Makes 6 servings
Macros: 176 Cal, Fat 13g, Carbs 1g, Fibre 1 g, Protein 13g
2 Tbsps Extra Virgin Olive Oil (divided)
100g Prosciutto (thinly sliced, chopped)
4 cups Kale Leaves (finely chopped)
1/4 cup Water
Sea Salt & Black Pepper (to taste)
Preheat the oven to 375ºF (190ºC). Use 1/3 of the oil to grease the cups of a muffin pan.
Heat half of the remaining oil in a non-stick pan over medium heat. Add the prosciutto and cook for three to five minutes or until crispy. Transfer to a plate and set a side.
Add the remaining oil to the pan and add the kale leaves. Cook for two to three minutes until the kale leaves are wilted and tender. Add the prosciutto back to the pan and stir to combine.
Divide the kale and prosciutto between the cups of the prepared muffin pan.

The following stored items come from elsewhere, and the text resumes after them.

import Literature.NumberTheory.Automorphic.GLTwoAdelicTorus
import Literature.NumberTheory.Automorphic.QuaternionTorusCentralizer
import HarnessLib

/-!
# The volume factor of an elliptic class of `GL(2)`: `vol(C(γ) ⧸ (ℝ_{>0} GL₂(K) ∩ C(γ))) =
vol(E_𝔸ˣ ⧸ ℝ_{>0} Eˣ)`, `E = K(γ)`
(Gelbart, *Automorphic forms on adele groups* (1975), (10.15) and p. 155: `meas(Z_𝔸 B_F \ B_𝔸)`,
`B = B(E)` the centraliser of the quadratic extension `E`; Jacquet–Langlands, LNM 114, §16)

Topic `NumberTheory/Automorphic`; theorems only (no definition, no named fact, no instance). The
`GL(2)` twin of the `Volume` section of `QuaternionTorusCentralizer`: there the volume factor
`vol(G_γ' ⧸ H_γ')` of a regular class of the `D^×` trace formula (10.14) was identified with the
covolume of `ℝ_{>0} Tˣ` in the idele group `T_𝔸ˣ` of the quadratic field `T = K(γ')`; here, for a
non-scalar `γ ∈ GL₂(K)` with `E = C_{M₂(K)}(γ) = K[γ]`, `G_γ = C_{GL₂(𝔸_K)}(γ)` and
`H_γ = ℝ_{>0} GL₂(K) ∩ G_γ`, the torus isomorphism `e = glTwoDatumTorusEquiv : E_𝔸ˣ ≃ₜ* G_γ` of
`GLTwoAdelicTorus` (carrying `ℝ_{>0} Eˣ` onto `H_γ`, `glTwoDatumTorusEquiv_mem_iff`) gives

* `glTwo_quotientMeasure_centralizer_univ_eq_torus` — **if the Haar-type measures correspond under
  `e` (`ν_γ = e_* ν_E` on `G_γ`, `ρ_F = (e|)_* ρ_E` on `H_γ`) then
  `vol(G_γ ⧸ H_γ; ν_γ, ρ_F) = vol(E_𝔸ˣ ⧸ ℝ_{>0} Eˣ; ν_E, ρ_E)`**, both volumes being total masses of
  quotient measures with Weil constant one (`quotientMeasure_univ_eq_of_mulEquiv`,
  `InvariantQuotientTransport`);
* `glTwo_exists_torus_measures` — non-vacuity: the pull-backs of `ν_γ`, `ρ_F` along `e` are
  Haar-type measures on `E_𝔸ˣ`, `ℝ_{>0} Eˣ` which correspond to them.

So the volume factor of the elliptic term of `γ` in the `GL(2)` trace formula (10.15) is the same
torus-intrinsic quantity as the volume factor of the class of `γ'` in (10.14) whenever
`K(γ) ≅ K(γ')` with matching measures — the equality `meas(Z'_𝔸 B'_F \ B'_𝔸) = meas(Z_𝔸 B_F \ B_𝔸)`
used on p. 155 of Gelbart (1975). A brick of the inline (D-0026) decomposition of
`Literature.NumberTheory.Automorphic.strong_multiplicity_one_quaternionUnits` (Gelbart Thm. 10.5).

## References

* S. Gelbart, *Automorphic forms on adele groups*, Ann. of Math. Studies 83 (1975), (10.14),
  (10.15), pp. 154–155 [Gelbart1975].
* H. Jacquet, R. P. Langlands, *Automorphic forms on GL(2)*, LNM 114 (1970), §16
  [JacquetLanglands1970].
-/

noncomputable section

open scoped TensorProduct NNReal ENNReal
open NumberField IsDedekindDomain MeasureTheory Measure Topology
open Literature.MeasureTheory.Group

namespace Literature.NumberTheory.Automorphic

-- the coset spaces carry Borel σ-algebras supplied locally, not the quotient σ-algebra
attribute [-instance] Quotient.instMeasurableSpace QuotientGroup.measurableSpace

section Volume

variable (K : Type) [Field K] [NumberField K] (γ : GL (Fin 2) K)

attribute [local instance] AdelicGroupData.measurableSpaceQuotientForm
  AdelicGroupData.borelSpaceQuotientForm

/-- `E = C_{M₂(K)}(γ)`. -/
local notation "Eγ" => Subalgebra.centralizer K ({(γ : Matrix (Fin 2) (Fin 2) K)} :
  Set (Matrix (Fin 2) (Fin 2) K))

/-- The adelic group datum of `GL₂`. -/
local notation "G2" => AdelicGroupData.gl 2 K

/-- **The volume factor of an elliptic class of the `GL(2)` trace formula is the covolume of
`ℝ_{>0} K(γ)ˣ` in the idele group `K(γ)_𝔸ˣ`** (Gelbart (1975), (10.15) and p. 155:
`meas(Z_𝔸 B_F \ B_𝔸)`, `B` the centraliser of the quadratic extension `E = K(γ)`). Let `γ ∈ GL₂(K)`
be non-scalar, `E = C(γ) = K[γ]`, `G_γ = C_{GL₂(𝔸_K)}(γ)`, `H_γ = ℝ_{>0} GL₂(K) ∩ G_γ`, and
`e = glTwoDatumTorusEquiv : E_𝔸ˣ ≃ₜ* G_γ` (carrying `ℝ_{>0} Eˣ` onto `H_γ`). If the Haar-type
measures correspond under `e` — `ν_γ = e_* ν_E` on `G_γ` and `ρ_F = (e|)_* ρ_E` on `H_γ` — then

  `vol(G_γ ⧸ H_γ; ν_γ, ρ_F) = vol(E_𝔸ˣ ⧸ ℝ_{>0} Eˣ; ν_E, ρ_E)`,

both volumes being total masses of quotient measures with Weil constant one
(`quotientMeasure_univ_eq_of_mulEquiv`, `InvariantQuotientTransport`). The right-hand side is
intrinsic to the quadratic algebra `E` and its measures — the same quantity as on the `D^×` side
(`units_quotientMeasure_centralizer_univ_eq_torus`) once `K(γ) ≅ K(γ')`. The instance binders hold
by `units_adelic_topology`, `isClosed_quotientSubgroup_units` (for `E`),
`isClosed_quotientSubgroup_gl_holds`, `locallyCompactSpace_gl_adelic_holds`, `t2Space_gl` and
`isClosed_centralizer_singleton`. [cite: Gelbart1975, (10.15) and p. 155] -/
theorem glTwo_quotientMeasure_centralizer_univ_eq_torus
    (hγ : (γ : Matrix (Fin 2) (Fin 2) K) ∉ (⊥ : Subalgebra K (Matrix (Fin 2) (Fin 2) K)))
    [MeasurableSpace (G2).Adelic] [BorelSpace (G2).Adelic]
    [MeasurableSpace (AdelicGroupData.units K Eγ).Adelic] [BorelSpace (AdelicGroupData.units K Eγ).Adelic]
    [LocallyCompactSpace (G2).Adelic] [SecondCountableTopology (G2).Adelic] [T2Space (G2).Adelic]
    [LocallyCompactSpace (AdelicGroupData.units K Eγ).Adelic]
    [SecondCountableTopology (AdelicGroupData.units K Eγ).Adelic] [T2Space (AdelicGroupData.units K Eγ).Adelic]
    [hH : IsClosed ((G2).quotientSubgroup : Set (G2).Adelic)]
    [hHT : IsClosed (((AdelicGroupData.units K Eγ).quotientSubgroup) : Set (AdelicGroupData.units K Eγ).Adelic)]
    [hCcl : IsClosed ((Subgroup.centralizer ({(G2).toAdelic γ} : Set (G2).Adelic) :
      Subgroup (G2).Adelic) : Set (G2).Adelic)]
    [MeasurableSpace (↥(Subgroup.centralizer ({(G2).toAdelic γ} : Set (G2).Adelic)) ⧸
      ((G2).quotientSubgroup ⊓ Subgroup.centralizer ({(G2).toAdelic γ} : Set (G2).Adelic)).subgroupOf
        (Subgroup.centralizer ({(G2).toAdelic γ} : Set (G2).Adelic)))]
    [BorelSpace (↥(Subgroup.centralizer ({(G2).toAdelic γ} : Set (G2).Adelic)) ⧸
      ((G2).quotientSubgroup ⊓ Subgroup.centralizer ({(G2).toAdelic γ} : Set (G2).Adelic)).subgroupOf
        (Subgroup.centralizer ({(G2).toAdelic γ} : Set (G2).Adelic)))]
    (νC : Measure (Subgroup.centralizer ({(G2).toAdelic γ} : Set (G2).Adelic)))
    [IsHaarMeasure νC] [νC.IsMulRightInvariant]
    (ρF : Measure ↥(((G2).quotientSubgroup ⊓ Subgroup.centralizer ({(G2).toAdelic γ} :
      Set (G2).Adelic)).subgroupOf (Subgroup.centralizer ({(G2).toAdelic γ} : Set (G2).Adelic))))
    [ρF.IsMulLeftInvariant] [IsFiniteMeasureOnCompacts ρF] [ρF.IsOpenPosMeasure] [ρF.IsInvInvariant]
    [SFinite ρF]
    (νT : Measure (AdelicGroupData.units K Eγ).Adelic) [IsHaarMeasure νT] [νT.IsMulRightInvariant]
    (ρT : Measure ↥((AdelicGroupData.units K Eγ).quotientSubgroup))
    [ρT.IsMulLeftInvariant] [IsFiniteMeasureOnCompacts ρT] [ρT.IsOpenPosMeasure] [ρT.IsInvInvariant]
    [SFinite ρT]
    (hν : νC = Measure.map (glTwoDatumTorusEquiv K γ hγ) νT)
    (hρ : ρF = Measure.map (subgroupCongrHomeomorph (glTwoDatumTorusEquiv K γ hγ).toMulEquiv
      ((AdelicGroupData.units K Eγ).quotientSubgroup)
      (((G2).quotientSubgroup ⊓ Subgroup.centralizer ({(G2).toAdelic γ} :
        Set (G2).Adelic)).subgroupOf (Subgroup.centralizer ({(G2).toAdelic γ} : Set (G2).Adelic)))
      (glTwoDatumTorusEquiv_mem_iff K γ hγ) (glTwoDatumTorusEquiv K γ hγ).continuous
      (glTwoDatumTorusEquiv K γ hγ).symm.continuous) ρT) :
    quotientMeasure (((G2).quotientSubgroup ⊓ Subgroup.centralizer ({(G2).toAdelic γ} :
        Set (G2).Adelic)).subgroupOf (Subgroup.centralizer ({(G2).toAdelic γ} : Set (G2).Adelic)))
        ρF (isClosed_subgroupOf _ _ (hH.inter hCcl)) νC Set.univ =
      quotientMeasure ((AdelicGroupData.units K Eγ).quotientSubgroup) ρT hHT νT Set.univ := by
  haveI : IsClosed (((((G2).quotientSubgroup ⊓ Subgroup.centralizer ({(G2).toAdelic γ} :
      Set (G2).Adelic)).subgroupOf (Subgroup.centralizer ({(G2).toAdelic γ} : Set (G2).Adelic))) :
        Subgroup (Subgroup.centralizer ({(G2).toAdelic γ} : Set (G2).Adelic))) :
          Set (Subgroup.centralizer ({(G2).toAdelic γ} : Set (G2).Adelic))) :=
    isClosed_subgroupOf _ _ (hH.inter hCcl)
  exact quotientMeasure_univ_eq_of_mulEquiv (glTwoDatumTorusEquiv K γ hγ).toMulEquiv
    (glTwoDatumTorusEquiv K γ hγ).continuous (glTwoDatumTorusEquiv K γ hγ).symm.continuous _ _
    (glTwoDatumTorusEquiv_mem_iff K γ hγ) ρT ρF νT νC hρ hν

/-- **The torus measures exist** (non-vacuity of `glTwo_quotientMeasure_centralizer_univ_eq_torus`):
given Haar-type measures `ν_γ` on `G_γ` and `ρ_F` on `H_γ`, their pull-backs `ν_E = e⁻¹_* ν_γ`,
`ρ_E = (e|)⁻¹_* ρ_F` along `e = glTwoDatumTorusEquiv` are Haar-type measures on `E_𝔸ˣ`, `ℝ_{>0} Eˣ`
with `ν_γ = e_* ν_E`, `ρ_F = (e|)_* ρ_E`. [folklore] -/
theorem glTwo_exists_torus_measures
    (hγ : (γ : Matrix (Fin 2) (Fin 2) K) ∉ (⊥ : Subalgebra K (Matrix (Fin 2) (Fin 2) K)))
    [MeasurableSpace (G2).Adelic] [BorelSpace (G2).Adelic]
    [MeasurableSpace (AdelicGroupData.units K Eγ).Adelic] [BorelSpace (AdelicGroupData.units K Eγ).Adelic]
    (νC : Measure (Subgroup.centralizer ({(G2).toAdelic γ} : Set (G2).Adelic)))
    [IsHaarMeasure νC] [νC.IsMulRightInvariant]
    (ρF : Measure ↥(((G2).quotientSubgroup ⊓ Subgroup.centralizer ({(G2).toAdelic γ} :
      Set (G2).Adelic)).subgroupOf (Subgroup.centralizer ({(G2).toAdelic γ} : Set (G2).Adelic))))
    [IsHaarMeasure ρF] [ρF.IsInvInvariant] [SFinite ρF] :
    ∃ (νT : Measure (AdelicGroupData.units K Eγ).Adelic)
      (ρT : Measure ↥((AdelicGroupData.units K Eγ).quotientSubgroup)),
      IsHaarMeasure νT ∧ νT.IsMulRightInvariant ∧ IsHaarMeasure ρT ∧ ρT.IsInvInvariant ∧
      SFinite ρT ∧ νC = Measure.map (glTwoDatumTorusEquiv K γ hγ) νT ∧
      ρF = Measure.map (subgroupCongrHomeomorph (glTwoDatumTorusEquiv K γ hγ).toMulEquiv
        ((AdelicGroupData.units K Eγ).quotientSubgroup)
        (((G2).quotientSubgroup ⊓ Subgroup.centralizer ({(G2).toAdelic γ} :
          Set (G2).Adelic)).subgroupOf (Subgroup.centralizer ({(G2).toAdelic γ} : Set (G2).Adelic)))
        (glTwoDatumTorusEquiv_mem_iff K γ hγ) (glTwoDatumTorusEquiv K γ hγ).continuous
        (glTwoDatumTorusEquiv K γ hγ).symm.continuous) ρT := by
  set e := glTwoDatumTorusEquiv K γ hγ with he
  set eH := subgroupCongrHomeomorph e.toMulEquiv
    ((AdelicGroupData.units K Eγ).quotientSubgroup)
    (((G2).quotientSubgroup ⊓ Subgroup.centralizer ({(G2).toAdelic γ} :
      Set (G2).Adelic)).subgroupOf (Subgroup.centralizer ({(G2).toAdelic γ} : Set (G2).Adelic)))
    (glTwoDatumTorusEquiv_mem_iff K γ hγ) e.continuous e.symm.continuous with heH
  -- the multiplicative structure of `eH`
  set eHm : ↥((AdelicGroupData.units K Eγ).quotientSubgroup) ≃*
      ↥(((G2).quotientSubgroup ⊓ Subgroup.centralizer ({(G2).toAdelic γ} :
        Set (G2).Adelic)).subgroupOf (Subgroup.centralizer ({(G2).toAdelic γ} : Set (G2).Adelic))) :=
    { eH.toEquiv with
      map_mul' := fun x y => Subtype.ext (map_mul e.toMulEquiv (x : (AdelicGroupData.units K Eγ).Adelic) y) }
    with heHm
  refine ⟨Measure.map e.symm νC, Measure.map eHm.symm ρF, inferInstance,
    isMulRightInvariant_map_mulEquiv e.symm.toMulEquiv e.symm.continuous.measurable
      e.continuous.measurable νC,
    MulEquiv.isHaarMeasure_map ρF eHm.symm eH.symm.continuous eH.continuous,
    isInvInvariant_map_mulEquiv eHm.symm eH.symm.continuous.measurable ρF, inferInstance, ?_, ?_⟩
  · exact (e.toHomeomorph.toMeasurableEquiv.map_map_symm (ν := νC)).symm
  · exact (eH.toMeasurableEquiv.map_map_symm (ν := ρF)).symm

/-- **The hypotheses of `glTwo_quotientMeasure_centralizer_univ_eq_torus` hold**: the closedness
and topological instance binders on `GL₂(𝔸_K)` and `E_𝔸ˣ` are theorems of the tree
(`isClosed_quotientSubgroup_gl_holds`, `locallyCompactSpace_gl_adelic_holds`, `t2Space_gl`,
second countability of `GL₂(𝔸_K)` through `units_adelic_topology` for `M₂(K)` and the model
isomorphism `unitsMatrixEquivGl`; `units_adelic_topology` for `E`; `isClosed_centralizer_singleton`).
[folklore] -/
theorem glTwo_torus_volume_hypotheses :
    IsClosed ((G2).quotientSubgroup : Set (G2).Adelic) ∧
      LocallyCompactSpace (G2).Adelic ∧ T2Space (G2).Adelic ∧ SecondCountableTopology (G2).Adelic ∧
      IsClosed ((Subgroup.centralizer ({(G2).toAdelic γ} : Set (G2).Adelic) : Subgroup (G2).Adelic) :
        Set (G2).Adelic) ∧
      LocallyCompactSpace (AdelicGroupData.units K Eγ).Adelic ∧
      T2Space (AdelicGroupData.units K Eγ).Adelic ∧
      SecondCountableTopology (AdelicGroupData.units K Eγ).Adelic ∧
      IsClosed (((AdelicGroupData.units K Eγ).quotientSubgroup) : Set (AdelicGroupData.units K Eγ).Adelic) := by
  haveI : LocallyCompactSpace (G2).Adelic := AdelicGroupData.locallyCompactSpace_gl_adelic_holds 2 K
  haveI : T2Space (G2).Adelic := t2Space_gl 2 K
  -- second countability of `GL₂(𝔸_K)` through the model isomorphism with `(𝔸 ⊗ M₂(K))ˣ`
  haveI : SecondCountableTopology (G2).Adelic := by
    obtain ⟨-, -, h3⟩ := units_adelic_topology K (Matrix (Fin 2) (Fin 2) K)
    haveI := h3
    exact (AdelicGroupData.unitsMatrixEquivGl K 2).symm.toHomeomorph.secondCountableTopology
  obtain ⟨j₁, j₂, j₃⟩ := units_adelic_topology K Eγ
  haveI : LocallyCompactSpace (AdeleRing (𝓞 K) K) := locallyCompactSpace_adeleRing' K
  haveI : Nontrivial Eγ := ⟨⟨0, 1, fun h => zero_ne_one (congrArg Subtype.val h)⟩⟩
  exact ⟨isClosed_quotientSubgroup_gl_holds 2 K, inferInstance, inferInstance, inferInstance,
    isClosed_centralizer_singleton _, j₁, j₂, j₃, AdelicGroupData.isClosed_quotientSubgroup_units K Eγ⟩

end Volume

end Literature.NumberTheory.Automorphic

Add the eggs and water to a small bowl and whisk well. Pour the eggs into the muffin cups. Bake for 14 to 16 minutes or until the egg muffins are browned around the edges and firm to the touch. Let the egg muffins cool slightly before removing from the pan. Season with salt and pepper to taste before serving and enjoy!
Leftovers: Refrigerate in an airtight container for up to three days.
One serving is equal to two egg muffins.
More Flavour: Use milk of choice instead of water. Add fresh or dried herbs or garlic. Use spinach instead.